My Score
I did a little better on this one that the other one percentage wise, although I feel like I would have done better If I had not done it in a car on a roadtrip. Overall, I feel decent knowing that I did pretty well and definetely could do better since my errors were silly mistakes.
According to the time on CB, the test took me more than 2 hours but this is pretty unaccurate or not a true measurement of my timings since I did the test on a road trip and was using my hotspot and we were on mountains and the hotspot would turn on and off at certain times and sometimes the college board would freeze and kick me out and I would just finish the question on the paper and then put the answer in quickly when data came back and sometimes I would move to the next question and and then get kicked out right away or something.

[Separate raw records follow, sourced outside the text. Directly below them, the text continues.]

/-!
# Spine/NE7/QLaCensus — NODE S's (0.26)-type component census from two FORMAT facts (disjointness of the scale-`j`
# components of one history; the printed size cap), the age-dependent cap absorbed into the geometric profile, and the
# END FACE of NODE S with the W-fmt@1 data as explicit binders

Cell `pub-balaban-gaps` (YM blitz Y1, track G2, seat `ne7`, generation 10); text of record
`run/shared/lean/pub/pub-balaban-gaps/ne/NE7.md` (v10: §4undecies, census R62–R63).  36th `Spine/NE7/` file; 0 `def`, 0 sorry.

WHY.  NODE S = (QL-a)∣_{U=1} of spine estimate NE7 is, in the kernel, `Spine.NE7.qla_of_defect` (file 5 `QLaCriticality` :370,
p342645): for `|t| ≤ l₀`, a per-component defect bound `|c_t(X) − c_0(X)| ≤ 2·|t|·Cd·wt X·(θ^{K − sc X})²` AND the component
census `T4RecentScale.Multiplicity wf sc wt Cw vol Λ K` (`Σ_{sc X = j} wt X ≤ Cw·vol·Λ^{K−j}`) give `Spine.NE7.QLa` with
`Ew = 2·l₀·Cd·Cw`, `a = θ²·Λ` (`= L⁻²` in d = 4 with `θ = L⁻³`, `Λ = L⁴`).  Generations 3–8 PROVED the averaging-side input of the
defect bound (`LoopDefectBound` for [Balaban1985Averaging] (15), for [Balaban1987RG1] (0.4) and (0.10)–(0.12) on SU(N): files 20,
29, 33) and reduced the log-quotient step to `abs_log_integral_exp_sub_le` (file 5 :324).  The census text (NE7.md v9.3 §7nonies)
therefore lists TWO residual inputs of NODE S: «the FORMAT (W-fmt@1) + the (0.26) census».  This file reduces the SECOND to a COUNT
on the cell's tori, under either reading of the ledger that carries the `t`-dependent constants of ONE term of (2.18) [III]:
(a) COMPONENT-indexed (the quotients of [Balaban1989LargeFieldI] (0.3) p. 176, one per renormalised large-field component) — then
two FORMAT facts printed about these objects suffice:
* (F-disj) the scale-`j` components of one history are connected components of ONE region `Λ^c_j`, hence PAIRWISE DISJOINT sets of
  `j`-lattice cells (p. 177: *"Each term in the expansion (2.18) [III] has a large field region Λ^c_k. It is a union of connected
  components."*);
* (F-cap) a renormalised component *"is contained in a cube of the size 100MR_k"* (p. 177 (i); typed as `B16StoppingRule.CondI`,
  whence `X.card ≤ Nsz^d` in the index model, `B16Ineq197ClassOne.card_le_pow_of_condI` — not imported here), so its cell count
  is capped by a number `S` depending on the scale only through `R_k`, i.e. through the AGE `K − k` of the scale (`R_k` is a
  power of `log g_k⁻²`, [Balaban1987RG1] p. 257; `g_k⁻²` is affine-bounded in the age by (0.31)), uniformly in the cutoff `K`;
(b) DOMAIN-indexed (the localization domains `X` of the exponentiated form (0.5)–(0.6) p. 176, overlapping, each term with the
printed decay `exp(−κ d_k(X))` of [Balaban1989LargeFieldII] (1.100) p. 390) — then the census in print is PER CELL, the
(0.26)-type bound of [Balaban1987RG1] p. 257 (the decayed weights of the domains of one scale through a given cube sum to `≤ K₀`),
taken here as the HYPOTHESIS `hcell` and turned into the ledger census by double counting (`multiplicity_of_perCell_census`);
and, for both, ONE count: the number of `j`-lattice cells of the cell's tori is `|T^{(K)}|·(L^d)^{K−j}` (`card_site_eq_unit_mul`;
[Balaban1987RG1] (0.1): `|T^{(j)}| = (2L^{m+K−j})^d`) — which is EXACTLY the normalisation `vol·Λ^{K−j}` of `Multiplicity` with
`vol = |T^{(K)}|` (unit-lattice sites) and `Λ = L^d`.  Pairwise-disjoint cells fill at most the lattice (`card_biUnion`), so a
weight `wt X ≤ C·S(K − sc X)·|cells X|` has slice sums `≤ C·S(K−j)·vol·Λ^{K−j}` (§1–§2); an age-dependent cap `S` with
`S(n)·aⁿ ≤ CS·a′ⁿ` is absorbed into the profile (`qla_of_profile`; for polynomial caps `S(n) = (n+1)^p` and any `a < a′` such a
`CS` EXISTS, `exists_absorb_pow`, and likewise for polylog-of-affine caps, `exists_absorb_polylog` — so a polylogarithmic `R(g)`
costs nothing but the letter `a ↦ a′ < 1`).  §4 is the END FACE: ONE theorem `qla_of_logQuotient` whose binders are the W-fmt@1
data (per ledger entry two probability laws and a rider `G_X` with `|G_X| ≤ s_X` a.e. and `c_t(X) − c_0(X) = log∫e^{tG_X}dν₁ −
log∫e^{tG_X}dν₂`), the defect sizes `s_X ≤ Cd·wt X·(θ^{K−sc X})²` (for the loop rider of an averaged configuration supported on the
component this is `loopDefect_le_of_support`, restated as `abs_rider_le_of_support`) and the census — composing
`abs_log_integral_exp_sub_le` with `qla_of_defect`.  Which reading route 1's (W-fmt) takes, and for (b) how the `t`-discrepancy of a
domain term inherits the rider's defect through the (0.5) exponentiation, is NODE O's business, not settled here.

AFTER THIS FILE the residual input of NODE S is W-fmt@1 ALONE — WHICH laws and WHICH rider, and under reading (b) the printed
per-cell census itself (NODE O ∕ route 1's format: that the `t`-dependent constants of the R-operation at exterior `1` are such
log-quotients, [Balaban1989LargeFieldI] (0.3) p. 176, (1.100) p. 201) — on the files' own domains (census R61 stands: print-kind
domains are row O3c's composed-averaging item).

HONEST FRAMING.  Finite-set counting, real arithmetic, one limit (`n^p rⁿ → 0`); all [folklore]; (F-disj), (F-cap), `hcell` are HYPOTHESES
named after printed sentences, NOT assertions about Bałaban's objects (none of (2.18) [III] exists in the tree: NODE O).  NE7 NOT
proved; spine 0∕9; one fixed finite T⁴ — NOT ℝ⁴, NOT infinite volume, NOT a mass gap, NOT Clay.  No classification word moves (R10).
-/

noncomputable section

open MeasureTheory Finset Filter
open scoped BigOperators Topology

namespace Summit.QuantumFields.BalabanUV.T4Continuum.Spine.NE7

open Literature.MathematicalPhysics.QuantumFieldTheory.Balaban1983to89
open Literature.MathematicalPhysics.QuantumFieldTheory.Balaban1983to89.T4Continuum
open Literature.MathematicalPhysics.QuantumFieldTheory.Balaban1983to89.T4AvgSensitivity
open Literature.MathematicalPhysics.QuantumFieldTheory.Balaban1983to89.T4AvgDerivBound
open Literature.MathematicalPhysics.QuantumFieldTheory.Balaban1983to89.T4RecentScale (Multiplicity)

/-! ## §1 Counting: pairwise-disjoint cells of one scale fill at most the lattice of that scale -/

section Counting

variable {ι : Type*}

/-- (F-disj) IN NUMBERS: pairwise-disjoint finite cells in a finite type have total size at most the size of the type
(`card_biUnion` + `card_le_univ`). [folklore] -/
theorem sum_card_le_card_of_pairwiseDisjoint {σ : Type*} [Fintype σ] [DecidableEq σ] (s : Finset ι) (cells : ι → Finset σ)
    (h : (s : Set ι).PairwiseDisjoint cells) : ∑ i ∈ s, (cells i).card ≤ Fintype.card σ := by
  rw [← card_biUnion h]; exact card_le_univ _

/-- THE ONE COUNT: `|T^{(j)}| = |T^{(K)}|·(L^d)^{K−j}` for `j ≤ K` — the number of scale-`j` cells is the number of UNIT-lattice
cells times `Λ^{K−j}`, `Λ = L^d`: the normalisation of `T4RecentScale.Multiplicity` («number of scale-j cubes = Λ^{K−j} × number of
final cubes») read on the cell's tori ([Balaban1987RG1] (0.1): `2L^{m+K−j}` sites per direction). [folklore] -/
theorem card_site_eq_unit_mul (P : Params) {j : ℕ} (hj : j ≤ P.K) :
    Fintype.card (Site P j) = Fintype.card (Site P P.K) * (P.L ^ P.d) ^ (P.K - j) := by
  rw [Site.card_site, Site.card_site]
  unfold Params.sitesPerDir
  have h : P.m + P.K - j = (P.m + P.K - P.K) + (P.K - j) := by omega
  rw [h, pow_add, ← mul_assoc, mul_pow, ← pow_mul, ← pow_mul, mul_comm (P.K - j) P.d]

/-- The same count in `ℝ`. [folklore] -/
theorem card_site_eq_unit_mul_real (P : Params) {j : ℕ} (hj : j ≤ P.K) :
    (Fintype.card (Site P j) : ℝ) = (Fintype.card (Site P P.K) : ℝ) * ((P.L : ℝ) ^ P.d) ^ (P.K - j) := by
  rw [card_site_eq_unit_mul P hj]; push_cast; ring

/-- Bonds (`T4PlaqDisjointFamilies.card_pbond`: `|bonds of T^{(j)}| = |T^{(j)}|·d`): `|bonds of T^{(j)}| = |bonds of T^{(K)}|·(L^d)^{K−j}`
for `j ≤ K`. [folklore] -/
theorem card_pbond_eq_unit_mul_real (P : Params) {j : ℕ} (hj : j ≤ P.K) :
    (Fintype.card (PBond P j) : ℝ) = (Fintype.card (PBond P P.K) : ℝ) * ((P.L : ℝ) ^ P.d) ^ (P.K - j) := by
  rw [T4PlaqDisjointFamilies.card_pbond, T4PlaqDisjointFamilies.card_pbond, Nat.cast_mul, Nat.cast_mul,
    card_site_eq_unit_mul_real P hj]
  ring

/-- **MULTIPLICITY FROM DISJOINT CELLS** (abstract scale-indexed cell types `S j`).  If the scale-`j` slice of the ledger has
pairwise-disjoint cells in `S j` (F-disj), `|S j| ≤ vol·Λ^{K−j}` for `j ≤ K`, and every weight is at most `C·|cells|`, then
`T4RecentScale.Multiplicity fac sc w C vol Λ K`. [folklore] -/
theorem multiplicity_of_disjoint_cells {S : ℕ → Type*} [∀ j, Fintype (S j)] [∀ j, DecidableEq (S j)] (fac : Finset ι)
    (sc : ι → ℕ) (cells : (j : ℕ) → ι → Finset (S j)) (w : ι → ℝ) {C vol Λ : ℝ} {K : ℕ}
    (hdisj : ∀ j ≤ K, ((fac.filter fun i => sc i = j : Finset ι) : Set ι).PairwiseDisjoint (cells j))
    (hcard : ∀ j ≤ K, (Fintype.card (S j) : ℝ) ≤ vol * Λ ^ (K - j)) (hC : 0 ≤ C)
    (hw : ∀ i ∈ fac, w i ≤ C * ((cells (sc i) i).card : ℝ)) : Multiplicity fac sc w C vol Λ K := by
  intro j hj
  have hslice : ∑ i ∈ fac with sc i = j, w i ≤ ∑ i ∈ fac with sc i = j, C * ((cells j i).card : ℝ) :=
    sum_le_sum fun i hi => by
      obtain ⟨hif, hij⟩ := mem_filter.mp hi
      subst hij
      exact hw i hif
  have hcount : (∑ i ∈ fac with sc i = j, ((cells j i).card : ℝ)) ≤ Fintype.card (S j) := by
    exact_mod_cast sum_card_le_card_of_pairwiseDisjoint _ (cells j) (hdisj j hj)
  calc ∑ i ∈ fac with sc i = j, w i ≤ ∑ i ∈ fac with sc i = j, C * ((cells j i).card : ℝ) := hslice
    _ = C * ∑ i ∈ fac with sc i = j, ((cells j i).card : ℝ) := (mul_sum _ _ _).symm
    _ ≤ C * (vol * Λ ^ (K - j)) := mul_le_mul_of_nonneg_left (hcount.trans (hcard j hj)) hC
    _ = C * vol * Λ ^ (K - j) := by ring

This happened constantly, and it became extremely hard and annoying to put in the answers, and so I learned my lesson of not doing assignments to the last momment.

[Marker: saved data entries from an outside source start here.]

import Summits.ABC.IUTFork.Conditional.WRowLicenceTripleSocketM
import Summits.ABC.IUTFork.Conditional.WRowInnerWitnessCeil
import HarnessLib

/-!
# Branch C / R-W, reading (U), M line: the CEILING-SLOT variant of the M-level triple socket — inner radius `ρin = ⌈e/(p−1)⌉ = ⌊(e + p − 2)/(p−1)⌋`
# at EVERY odd bad prime (abc-iut cell, branch C, row «C:INH-BANDS-M-TWIN», file 0b = the ceiling socket; seat abc-iut-C-cert-2 gen 7; C LEAD KEY 2026-08-27T10:32Z)

Record-only PROOF file (D-0012; 0 definitions, 0 `Prop` facts, nothing re-typed) of the abc-iut cell. TAKES NO SIDE on [IUTchIII] Cor. 3.12
(S. Mochizuki, *Inter-universal Teichmüller theory III*, Cor. 3.12 p. 173–174; Step (xi-f) p. 184) or on any author; «inhabited as typed» ≠
«asserted in print».

abc-iut-W-neg-1's `WRow.licence_triple_unconditional_ceil` (`Cor312LicenceTripleUnconditionalCeil`, the socket under the K-line CEILING-LEVEL
sets `WRow.licence_triple_<a>_ceil_levels` — the «+1-inner-radius tie» levels of the R-W lane) proves the hull licence of the K-LEVEL setting at every
genuine Θ-datum `T` over the Frey point `λ = a/c` of an abc triple from the arithmetic hypothesis `hcell` with the CEILING inner radius
`⌈e/(p−1)⌉ = ⌊(e + p − 2)/(p−1)⌋` at every odd bad prime (abc-iut-W-neg-1's `WRow.inner_witness_ceil`, valid in every `p`-adic field with `p`
odd). THIS FILE is its M twin — the same surgery that turned W-row-1's sockets into this seat's `WRowM.licence_triple_unconditional` (p518883) and
`WRowM.licence_triple_unconditional_slot` (file 0): file A's one-sided socket `WRowM.licence_tOfIdeleData_of_orders_rat` fed, per BAD member
`x ∈ V̲_u`, with the per-prime data `(e, D, 2v_p, ρin, ρout)` read at the K-fibre point `x'` on the same place `placeOfM x` of `K`
(`fibreEquivPlacesOver`, `mem_pilotDataOfK_S_iff`, `absRamificationIdx_rescaledCompletion`, `differentOrd_rescaledCompletion`), the inner witness
being `WRow.inner_witness_ceil` in `K_w = kOfM …` directly.

* **`WRowM.licence_triple_unconditional_ceil`** — `Thm311ToCor312.Licence` at `settingPrVolSharpM T.D hlog (tOfIdeleData T.D r) (tqM … r) …`
  for EVERY idele datum `r` of `T.D`, every analytic `logv`, every context datum and ANY unit-set bookkeeping `htq0/Sq/htq1`, under the ceiling
  socket's `hcell` VERBATIM — so every arithmetic discharge `RefBand.inhcell_<a>_ceil_levels …` of the K line serves the M line unchanged.

HONEST SCOPE: OUR sharp containers and Dupuy–Hilado's typed (Ind1)/(Ind2); STRONGER-THAN-PRINT hull reading; non-emptiness of the datum type,
admissibility and Szpiro-badness NOT claimed; nothing about the printed GLOBAL inequality or the number-level corollary; typed ≠ proved;
instantiated ≠ endorsed; no abc claim. [cite: Mochizuki2012, IUTchI Def. 3.1 (b),(c),(e) pp. 61–62, Rmk. 3.1.5 p. 65, Ex. 3.2 (iv) p. 71; IUTchIII
Cor. 3.12 Step (xi-f) p. 184; IUTchIV Prop. 1.1 p. 9, Prop. 1.2 (i)(ii) p. 10, Prop. 1.4 (ii) p. 13, Cor. 2.2 (ii) proof (P5) p. 46]
[cite: DupuyHilado2025, §3.3, §3.4, §3.9, §4.9, §4.12] [cite: NeukirchANT1999, Ch. II (5.5)] [cite: SilvermanATAEC1994, V.5 Thm. 5.3 and Cor. 5.4]
[claim: Mochizuki2012, status: disputed] for every IUT sentence. PROOF-ONLY: no definitions.
-/

noncomputable section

Soemthing that I feel good about is not using outside resources, anyways I couldn’t even use outside resources like google because of how bad my wifi was. I also feel good about how I was able to find different ways of doing a single problem and quick ways of doing problems, like the sorting ones, where I did not even have to look at the code as I knew the process of the sorting. Another one was the question where I used a log equation to solve it(question 36) where you could have just put in the elements and divided by two and kept doign that untill you get the answer but I found a quicker way of doing it through logs.
Work I did when taking the CB
Note: A Lot of my timings are extremely messed up like 14 minutes or even 5 seconds, since I did this on a road trip and the hotspot was extremely bad since we were on the mountains and the data gets cut off sometimes and then it would just kick me out of college board and also some of the times it would just not do anything on the screen for a while and not move to next question and freeze out and so I wrote down all my problems and steps just in case if something did not enter in due to internet. Also writing down steps really helped me process each and every step of the question to avoid silly mistakes and better thinking. I know you don’t like paper but on the CB exam it really helps me think and not jumble too many things in my head which leads to errors and confusion. Also jsut for extra here are the picture of all my steps I did for every problem and it can kind of show how I thought through and did each question.

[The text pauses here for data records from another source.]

/-- `cos θ_p = u_p`, `sin θ_p = nodeSin`, `0 ≤ θ_p ≤ π` (`p ≤ 2N`). [cite: AbramowitzStegun1964, 4.4.34] -/
theorem thetaR_spec (p : ℕ) (hp : p ≤ 2 * N) :
    Real.cos (thetaR N p) = uR N p ∧ Real.sin (thetaR N p) = ((nodeSin N p : ℚ) : ℝ) ∧
      0 ≤ thetaR N p ∧ thetaR N p ≤ π := by
  have hNpos : (0 : ℝ) < N := by exact_mod_cast Nat.lt_of_lt_of_le Nat.zero_lt_one hN
  have harc : ∀ j : ℕ, j ≤ N → 0 ≤ arctan ((j : ℝ) / N) ∧ arctan ((j : ℝ) / N) ≤ π / 4 := by
    intro j hj
    refine ⟨Real.arctan_nonneg.2 (by positivity), ?_⟩
    rw [← Real.arctan_one]
    exact Real.arctan_le_arctan_iff.2 ((div_le_one hNpos).2 (by exact_mod_cast hj))
  unfold thetaR uR nodeU nodeSin nodeJ
  by_cases hpN : p ≤ N
  · simp only [if_pos hpN]
    obtain ⟨hc, hs⟩ := cOf_sOf_eq hN p
    obtain ⟨h0, h4⟩ := harc p hpN
    refine ⟨?_, ?_, by linarith, by linarith⟩
    · rw [Real.cos_pi_sub]; push_cast; rw [hc]
    · rw [Real.sin_pi_sub, hs]
  · simp only [if_neg hpN]
    obtain ⟨hc, hs⟩ := cOf_sOf_eq hN (2 * N - p)
    obtain ⟨h0, h4⟩ := harc (2 * N - p) (by omega)
    have hpi := Real.pi_pos
    refine ⟨by rw [hc], by rw [hs], by linarith, by linarith⟩

/-- `thetaLo ≤ θ_p ≤ thetaHi`. [cite: AbramowitzStegun1964, 4.4.42] -/
theorem thetaLo_le_thetaR_le_thetaHi (p : ℕ) (hp : p ≤ 2 * N) :
    ((thetaLo N p : ℚ) : ℝ) ≤ thetaR N p ∧ thetaR N p ≤ ((thetaHi N p : ℚ) : ℝ) := by
  have hπ1 := Real.pi_gt_d20
  have hπ2 := Real.pi_lt_d20
  unfold thetaLo thetaHi thetaR
  by_cases hpN : p ≤ N
  · simp only [if_pos hpN]
    obtain ⟨h1, h2⟩ := atanLo_le_and_le_atanHi N hN p hpN
    push_cast [piLo, piHi]
    constructor <;> linarith
  · simp only [if_neg hpN]
    obtain ⟨h1, h2⟩ := atanLo_le_and_le_atanHi N hN (2 * N - p) (by omega)
    exact ⟨h1, h2⟩

/-- `R(u_p) = 2 (sin θ_p - u_p θ_p)` and its enclosure `RLo ≤ R(u_p) ≤ RHi`. [cite: DavisRabinowitz1984, Sect. 2.1] -/
theorem RLo_le_and_le_RHi (p : ℕ) (hp : p ≤ 2 * N) :
    ((RLo N p : ℚ) : ℝ) ≤ reluCosInt (uR N p) ∧ reluCosInt (uR N p) ≤ ((RHi N p : ℚ) : ℝ) := by
  obtain ⟨hc, hs, h0, hπ⟩ := thetaR_spec hN p hp
  obtain ⟨hl, hh⟩ := thetaLo_le_thetaR_le_thetaHi hN p hp
  have hR : reluCosInt (uR N p) = 2 * (((nodeSin N p : ℚ) : ℝ) - uR N p * thetaR N p) := by
    rw [reluCosInt, ← hc, integral_relu_cos_sub_cos h0 hπ, hs]
    ring
  rw [hR]
  unfold RLo RHi
  by_cases hu : 0 ≤ nodeU N p
  · simp only [if_pos hu]
    have hu' : 0 ≤ uR N p := by unfold uR; exact_mod_cast hu
    push_cast
    unfold uR at hu' ⊢
    constructor <;> nlinarith [mul_le_mul_of_nonneg_left hl hu', mul_le_mul_of_nonneg_left hh hu']
  · simp only [if_neg hu]
    have hu' : uR N p ≤ 0 := by unfold uR; exact_mod_cast (lt_of_not_ge hu).le
    push_cast
    unfold uR at hu' ⊢
    constructor <;> nlinarith [mul_le_mul_of_nonpos_left hl hu', mul_le_mul_of_nonpos_left hh hu']

/-- `c_j` is strictly decreasing in `j`. [folklore] -/
private theorem cOf_lt_cOf {j j' : ℕ} (hjj : j < j') : cOf N j' < cOf N j := by
  have hNpos : (0 : ℚ) < N := by exact_mod_cast Nat.lt_of_lt_of_le Nat.zero_lt_one hN
  have hj : (j : ℚ) < j' := by exact_mod_cast hjj
  have hj0 : (0 : ℚ) ≤ j := by positivity
  have hsq : (j : ℚ) * j < (j' : ℚ) * j' := mul_self_lt_mul_self hj0 hj
  unfold cOf
  rw [div_lt_div_iff₀ (by positivity) (by positivity)]
  nlinarith [mul_lt_mul_of_pos_left hsq (mul_pos hNpos hNpos)]

/-- The nodes increase strictly: `u_p < u_{p+1}` for `p < 2N`. [cite: DavisRabinowitz1984, Sect. 2.1] -/
theorem uR_lt_succ (p : ℕ) (hp : p < 2 * N) : uR N p < uR N (p + 1) := by
  unfold uR
  have h : nodeU N p < nodeU N (p + 1) := by
    unfold nodeU
    by_cases h1 : p + 1 ≤ N
    · rw [if_pos (Nat.le_of_succ_le h1), if_pos h1]
      exact neg_lt_neg (cOf_lt_cOf hN (Nat.lt_succ_self p))
    · by_cases h2 : p ≤ N
      · -- `p = N`
        have hpN : p = N := le_antisymm h2 (by omega)
        rw [if_pos h2, if_neg h1, hpN]
        have hc0 : cOf N N = 0 := by unfold cOf; simp
        rw [hc0, neg_zero]
        have hNN : 2 * N - (N + 1) = N - 1 := by omega
        rw [hNN]
        have := cOf_lt_cOf hN (show N - 1 < N by omega)
        rwa [hc0] at this
      · rw [if_neg h2, if_neg h1]
        exact cOf_lt_cOf hN (by omega)
  exact_mod_cast h

/-- `u_0 = -1`, `u_{2N} = 1`. [cite: DavisRabinowitz1984, Sect. 2.1] -/
theorem uR_zero_and_last : uR N 0 = -1 ∧ uR N (2 * N) = 1 := by
  have hNpos : (0 : ℚ) < N := by exact_mod_cast Nat.lt_of_lt_of_le Nat.zero_lt_one hN
  have hc0 : cOf N 0 = 1 := by
    unfold cOf
    rw [Nat.cast_zero, mul_zero, sub_zero, add_zero]
    exact div_self (mul_pos hNpos hNpos).ne'
  unfold uR nodeU
  constructor
  · rw [if_pos (Nat.zero_le _), hc0]; push_cast; ring
  · have h : ¬ (2 * N ≤ N) := by omega
    rw [if_neg h, show 2 * N - 2 * N = 0 by omega, hc0]; push_cast; ring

Specific Quesitons Reflections
Q4 findMax of 1D int array
I really liked this question, as I recalled doing it, I did this pretty fast i think under a minute easily as I looked at the question and saw that the if statement in the for loop does not update if the value is negative since maxVal is set to 0. This came to me extremely fast and it was a question that I really enjoyed, questions like these on the test will be really good for me since it will give me time to think more on other questions if I ever get stuck, in order to get the question right.
Q7 outer and inner loops with multiples of 2
When I first saw this question, it didn’t look to difficult but too easy at the same time as it was a basic nested for loop. I thought to myself it would be hard doing in my head so I wrote it down and approached this question step by step. I first started with the first iteration of the outer loop which resulted in 2 4 6 as those were the ones that had a remainder of 0 when divided by 2. Then for the second iteration of the outer loop, this resulted in 2 4 6 also since the inner loop is stil at 2. Then the third iteration resulted in 4 6 since the inner loop is on its 3rd iteration and so the numbers that are divisible by 2 without remainder are 4 and 6. Then same thing with outer iteration of 4. Then for outer iteration of 5, only numbers left that were divisible by 2 was 6 and this was same thing for outer iteration of 6.
Q9
This one was a little tricky as I had to read it carefully and think it through, I knew that math random generated a number 0 through 1 so you had to multiply by 6 in order to give us the range of 0-5. Then I knew we had to roll two number cubes and take the sum of them and int is needed which truncates the decimal. This right there eliminated A,B,D and only options left were C and E. Right now the range is 0-5 and a cubes range is not 0-5, it is 0-6 so to each cube you need to add 1, and since we are rolling two cubes you add 2 so the option was E. I really liked this since it was the fundamentals of math.random and it was kind of a breeze through elimination and once it came down to two options it was pretty easy.
Q12 Compound Boolean expression with variable x and y
This question really fascinated me when I looked at the explanation, as I forgot about De Morgan’s Law in the sense of applying it. The way I approached it was basic logic of just plugging in false and true for each of the boolean variables with different combinations and then coming to the conclusion with the results that this was always false no matter what I put. Then once I looked at this explanation on CB, I saw we can use De Morgan’s Law which I totally forgot about.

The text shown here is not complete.